Iria Gonzalez-Becerra (SPO) has made extensive of Google Docs in her remotely taught Spanish classes, with students and the instructor contributing collaboratively to a single shared document. Here she provides her rationale for doing so and instructions for using this tool in L2 remote classes.
Zoom provides many options for speaking together:
- Main Sessions are where everyone’s face can be seen, and students can raise their hands or simply speak to indicate that they want to share something with the group.
- Breakout Rooms provide opportunities for small-group speaking practice.
But while Zoom enables oral interaction, it is not very effective at providing a space for everyone to be on the same page — literally — throughout the class, that is, to write together in a manageable, interactive and pedagogically relevant manner.
- Breakout Rooms hide what students are doing. The teacher has to jump from room to room, which means there is no way of seeing at any given point whether everyone is participating.
- Zoom allows you to broadcast a message to all the Breakout Rooms, but you cannot send attachments or documents, neither can students share their output instantly with you, or with their peers in other groups.
- The Zoom Whiteboard allows the instructor and students to write or draw on a Shared Screen, where the instructor might be showing a PowerPoint slide. But the procedure is clunky at best: The annotation ribbon is difficult to find; the transition between annotation types requires too many clicks; and the jump from annotation to navigation is less than smooth.
- The annotation space provided by Zoom is limited and must be continuously saved or deleted, breaking the flow and pace of the class.
Google Docs — a blank Google Doc page, shared with the entire group — circumvents these limitations. Instructors can use it for collaborative writing activities, ad-hoc annotation and Breakout Room output, i.e., to share visually what students produce when they are working in small groups, such as answers to a set of questions, a word cloud, or a selection of images for an ongoing debate.
All (or at least most) students are familiar with Google Docs. Much like the Whiteboard in Zoom, a Google Doc is a blank page providing maximum flexibility because of its simplicity. It can be shown on via Shared Screen, but learners can also access it externally, or when they have poor bandwidth and must mute their cameras, which means that it can be used during Breakout Room sessions. And: everyone can access a copy of the final document, allowing students to revisit it at any time in the future. It also promotes and facilitates group work, as learners plan how they will tackle collaborative writing activities, as one researcher points out:
“Horizontal division, which members can also call divide-and-conquer, requires the group to plan and divide the work, with each of the co-authors writing a section, allowing them to work in parallel.”
Yim et al (2017)
Gonzalez-Becerra offers these steps for using Google Docs during a remote class session:
- Open a new document for each class session, external to Zoom.
- Be sure to explain to students how the Google Doc will function in the course before using it the first time — and be careful to follow the same format each day, to avoid confusion.
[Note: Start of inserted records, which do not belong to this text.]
import Mathlib
import Summits.ABC.IUTFork.Joshi.ThetaValuesLocusModelPadic
import HarnessLib

/-!
# A character `Χ : ℚ → Q̄_pˣ` with `‖Χ(q)‖ = ‖p‖^q` — Mathlib-side input for the kernel MODEL of the §5 period-ring tower
# (branch E vacuity check for slot T-09's `PeriodRingTower` / `BEDatum`)

Support file of the abc-iut cell, branch E (rung LADDER-ABC:A2.E; seat abc-iut-E-t9; E-plan-2 ruling 2026-08-26T08:36:44Z (2)
«`Joshi/LocalPeriodRingsModel.lean` = E-t9»). Pure Mathlib number theory, no Joshi or [IUTchIII] content, nothing asserted about
any author's mathematics. It supplies the one non-trivial ingredient of the model `Joshi/LocalPeriodRingsModel.lean`: a GROUP
HOMOMORPHISM `Χ : ℚ → Q̄_pˣ` (`Q̄_p = PadicAlgCl p` with its spectral norm) extending `1 ↦ p`, hence with `‖Χ(q)‖ = ‖p‖^q` for every
rational `q` — the «compatible system of rational powers of `p`» through which the model's residue maps `η_y` read the exponent
`q` of a monomial `T^q` at the twist `e_y` (`η_y(T^q) = Χ(q/e_y)`).

Construction: the unit group of an algebraically closed field is divisible (`IsAlgClosed.exists_pow_nat_eq`), so `Additive Q̄_pˣ`
is a divisible, hence (Baer) injective, `ℤ`-module (Mathlib `Module.Baer.of_divisible`), and the `ℤ`-linear map `ℤ → Additive Q̄_pˣ`,
`n ↦ pⁿ`, extends along `ℤ ↪ ℚ` (`Module.Injective.out`). The norm identity follows from `Χ(q)^{den q} = p^{num q}` by taking the
positive real `den q`-th root. Declarations: `units_zpow_surjective`, `divisibleByUnits` (a `def`, not an instance), `exists_ratHom`,
`chiUnits`, `chi`, `chi_intCast`, `chi_one`, `norm_chi` (`0 < ‖p‖`, `(p : Q̄_p) ≠ 0` are the tree's
`Literature.NumberTheory.LFunctions.PadicRootsOfUnity.norm_p_pos` / `…IwasawaLog.natCast_prime_ne_zero`, not restated). [folklore]
-/

noncomputable section

namespace Summit.ABC.IUTFork.Joshi.Model

variable (p : ℕ) [hp : Fact p.Prime]

/-- The unit `p ∈ Q̄_pˣ` (`(p : Q̄_p) ≠ 0`, cf. the tree's `Literature.NumberTheory.Transcendental.IwasawaLog.natCast_prime_ne_zero`).
[folklore] -/
def pUnit : (PadicAlgCl p)ˣ := Units.mk0 (p : PadicAlgCl p) (by exact_mod_cast hp.out.ne_zero)

/-- `(pUnit : Q̄_p) = p`. [folklore] -/
@[simp] theorem coe_pUnit : ((pUnit p : (PadicAlgCl p)ˣ) : PadicAlgCl p) = p := rfl

/-- **The unit group of `Q̄_p` is divisible**: `u ↦ uⁿ` is onto for every `n ≠ 0` (`n`-th roots exist in an algebraically closed
field; for `n < 0` invert a root of `u`). [folklore] -/
theorem units_zpow_surjective {n : ℤ} (hn : n ≠ 0) : Function.Surjective fun u : (PadicAlgCl p)ˣ => u ^ n := by
  -- first natural exponents
  have hnat : ∀ {m : ℕ}, 0 < m → ∀ u : (PadicAlgCl p)ˣ, ∃ w : (PadicAlgCl p)ˣ, w ^ m = u := by
    intro m hm u
    obtain ⟨z, hz⟩ := IsAlgClosed.exists_pow_nat_eq (u : PadicAlgCl p) hm
    have hz0 : z ≠ 0 := by
      rintro rfl
      rw [zero_pow hm.ne'] at hz
      exact u.ne_zero hz.symm
    exact ⟨Units.mk0 z hz0, Units.ext (by simpa using hz)⟩
  intro u
  rcases lt_or_gt_of_ne hn with h | h
  · obtain ⟨w, hw⟩ := hnat (m := (-n).toNat) (by omega) u
    refine ⟨w⁻¹, ?_⟩
    have hn' : ((-n).toNat : ℤ) = -n := Int.toNat_of_nonneg (by omega)
    change w⁻¹ ^ n = u
    rw [inv_zpow', ← hn', zpow_natCast, hw]
  · obtain ⟨w, hw⟩ := hnat (m := n.toNat) (by omega) u
    refine ⟨w, ?_⟩
    have hn' : (n.toNat : ℤ) = n := Int.toNat_of_nonneg h.le
    change w ^ n = u
    rw [← hn', zpow_natCast, hw]

/-- `Additive Q̄_pˣ` is a divisible `ℤ`-module (a DEFINITION, not an instance; bound locally with `letI`). [folklore] -/
@[reducible] def divisibleByUnits : DivisibleBy (Additive (PadicAlgCl p)ˣ) ℤ :=
  divisibleByOfSMulRightSurj _ ℤ fun {n} hn a => by
    obtain ⟨u, hu⟩ := units_zpow_surjective p hn (Additive.toMul a)
    exact ⟨Additive.ofMul u, by
      apply Additive.toMul.injective
      rw [toMul_zsmul, toMul_ofMul]
      exact hu⟩

/-- **A `ℤ`-linear map `ℚ → Additive Q̄_pˣ` extending `n ↦ pⁿ`** exists (Baer: divisible ⇒ injective `ℤ`-module; extend along
`ℤ ↪ ℚ`). [folklore] -/
theorem exists_ratHom : ∃ h : ℚ →ₗ[ℤ] Additive (PadicAlgCl p)ˣ, h 1 = Additive.ofMul (pUnit p) := by
  letI := divisibleByUnits p
  have hinj : Module.Injective ℤ (Additive (PadicAlgCl p)ˣ) := (Module.Baer.of_divisible _).injective
  let f : ℤ →ₗ[ℤ] ℚ := (Int.castAddHom ℚ).toIntLinearMap
  let g : ℤ →ₗ[ℤ] Additive (PadicAlgCl p)ˣ := LinearMap.toSpanSingleton ℤ _ (Additive.ofMul (pUnit p))
  obtain ⟨h, hh⟩ := hinj.out f (fun a b hab => by simpa [f] using hab) g
  refine ⟨h, ?_⟩
  have h1 := hh 1
  have hf1 : f 1 = 1 := by simp [f]
  rw [hf1] at h1
  rw [h1]
  simp [g]

/-- The chosen `ℤ`-linear extension `ℚ → Additive Q̄_pˣ` of `n ↦ pⁿ`. [folklore] -/
def ratHom : ℚ →ₗ[ℤ] Additive (PadicAlgCl p)ˣ := (exists_ratHom p).choose

/-- `ratHom 1 = p`. [folklore] -/
theorem ratHom_one : ratHom p 1 = Additive.ofMul (pUnit p) := (exists_ratHom p).choose_spec

/-- **`Χ : ℚ → Q̄_pˣ`** as a monoid homomorphism on `Multiplicative ℚ`. [folklore] -/
def chiUnits : Multiplicative ℚ →* (PadicAlgCl p)ˣ :=
  AddMonoidHom.toMultiplicativeLeft (ratHom p).toAddMonoidHom

/-- **`Χ : ℚ → Q̄_p`** (values in `Q̄_p`, all units), the character used by the model's residue maps. [folklore] -/
def chi : Multiplicative ℚ →* PadicAlgCl p := (Units.coeHom (PadicAlgCl p)).comp (chiUnits p)

/-- `Χ(q) = ratHom q` read multiplicatively. [folklore] -/
theorem chiUnits_apply (q : ℚ) : chiUnits p (Multiplicative.ofAdd q) = Additive.toMul (ratHom p q) := rfl

/-- `Χ(q)` as an element of `Q̄_p` is the underlying value of the unit. [folklore] -/
theorem chi_apply (q : ℚ) : chi p (Multiplicative.ofAdd q) = ((chiUnits p (Multiplicative.ofAdd q) : (PadicAlgCl p)ˣ) : PadicAlgCl p) :=
  rfl

/-- `Χ(q) ≠ 0`. [folklore] -/
theorem chi_ne_zero (q : Multiplicative ℚ) : chi p q ≠ 0 := (chiUnits p q).ne_zero

/-- `Χ(1) = p`. [folklore] -/
theorem chi_one : chi p (Multiplicative.ofAdd 1) = p := by
  rw [chi_apply, chiUnits_apply, ratHom_one, toMul_ofMul, coe_pUnit]

/-- `Χ(n·q) = Χ(q)ⁿ` for `n ∈ ℤ` (`ℤ`-linearity). [folklore] -/
theorem chiUnits_zsmul (n : ℤ) (q : ℚ) :
    chiUnits p (Multiplicative.ofAdd ((n : ℚ) * q)) = chiUnits p (Multiplicative.ofAdd q) ^ n := by
  rw [chiUnits_apply, chiUnits_apply, ← zsmul_eq_mul, map_zsmul, toMul_zsmul]

/-- `Χ(n) = pⁿ` for `n ∈ ℤ`. [folklore] -/
theorem chi_intCast (n : ℤ) : chi p (Multiplicative.ofAdd (n : ℚ)) = (p : PadicAlgCl p) ^ n := by
  have h := chiUnits_zsmul p n 1
  rw [mul_one] at h
  rw [chi_apply, h, Units.val_zpow_eq_zpow_val, ← chi_apply, chi_one]

/-- `Χ(q)^{den q} = p^{num q}`. [folklore] -/
theorem chi_pow_den (q : ℚ) : chi p (Multiplicative.ofAdd q) ^ q.den = (p : PadicAlgCl p) ^ q.num := by
  have h := chiUnits_zsmul p (q.den : ℤ) q
  rw [Int.cast_natCast, Rat.den_mul_eq_num, zpow_natCast] at h
  rw [chi_apply, ← Units.val_pow_eq_pow_val, ← h, ← chi_apply, chi_intCast]

/-- **`‖Χ(q)‖ = ‖p‖^q`** for every rational `q`. [folklore] -/
theorem norm_chi (q : ℚ) : ‖chi p (Multiplicative.ofAdd q)‖ = ‖(p : PadicAlgCl p)‖ ^ (q : ℝ) := by
  have hden : (0 : ℝ) < q.den := by exact_mod_cast q.den_pos
  have hnn : 0 ≤ ‖chi p (Multiplicative.ofAdd q)‖ := norm_nonneg _
  -- ‖Χ q‖^den = ‖p‖^num
  have h : ‖chi p (Multiplicative.ofAdd q)‖ ^ (q.den : ℝ) = ‖(p : PadicAlgCl p)‖ ^ (q.num : ℝ) := by
    rw [Real.rpow_natCast, ← norm_pow, chi_pow_den, norm_zpow, Real.rpow_intCast]
  -- take the `den`-th root
  have h' : ‖chi p (Multiplicative.ofAdd q)‖ = (‖(p : PadicAlgCl p)‖ ^ (q.num : ℝ)) ^ ((q.den : ℝ)⁻¹) := by
    rw [← h, ← Real.rpow_mul hnn, mul_inv_cancel₀ hden.ne', Real.rpow_one]
  rw [h', ← Real.rpow_mul (norm_nonneg _)]
  congr 1
  rw [Rat.cast_def, div_eq_mul_inv]

end Summit.ABC.IUTFork.Joshi.Model

end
- Include the lesson objectives and the lesson plan on each new document. (This helps both teachers and students maintain the desired pace, especially in foreign language classes where learners may struggle to follow intended procedures based only on L2 oral clues.)
- Include images and links to external websites or other texts (saving you the need to navigate to multiple tabs and platforms during the class).
- Have students complete their written work — individual production, group production, output from Breakout Rooms — on the shared document. (This works especially well with work produced in Breakout Rooms, since the instructor can track the output from every group in real time and provide instructions and corrective feedback, while other students can see each other’s work instantly.)
- Refresh the Google Doc as needed, since there will be some lag time when multiple students add to it simultaneously.
- Allow plenty of time for students to complete a given task. Remember: Everything takes longer online.
- Use the Google Doc to annotate vocabulary or to give instructions that you might otherwise give orally, in order to support learners who may struggle with listening and/or connectivity.
- Have students use the Google Doc for brainstorming activities; to show images they’ve collected; and to share written output in response to questions.
- At the end of the class, go back and correct any grammatical or lexical errors on the document, so that if students retrieve it for review, they will see a “recast” version with all of the ideas but none of the errors.
References & Resources
Trostle, J. (2014). “Cooperative In-Class Writing with Google Docs,” in Dougherty, J and O’Donnell, T. (eds.) Web Writing: Why and How for Liberal Arts Teaching and Learning. Ann Arbor: University of Michigan Press/Trinity College. ePress edition
Krishnan, J., Cusimano, A., Wang, D., and Yim, S. (2018). Writing together: Online synchronous collaboration in middle school. Journal of Adolescent & Adult Literacy, 62(2), 163-173.
Yim, S., Wang, D., Olson, J., Vu, V., and Warschauer, M. (2017, February). Synchronous Collaborative Writing in the Classroom: Undergraduates' Collaboration Practices and their Impact on Writing Style, Quality, and Quantity. In Proceedings of the 2017 ACM Conference on Computer Supported Cooperative Work and Social Computing (pp. 468-479).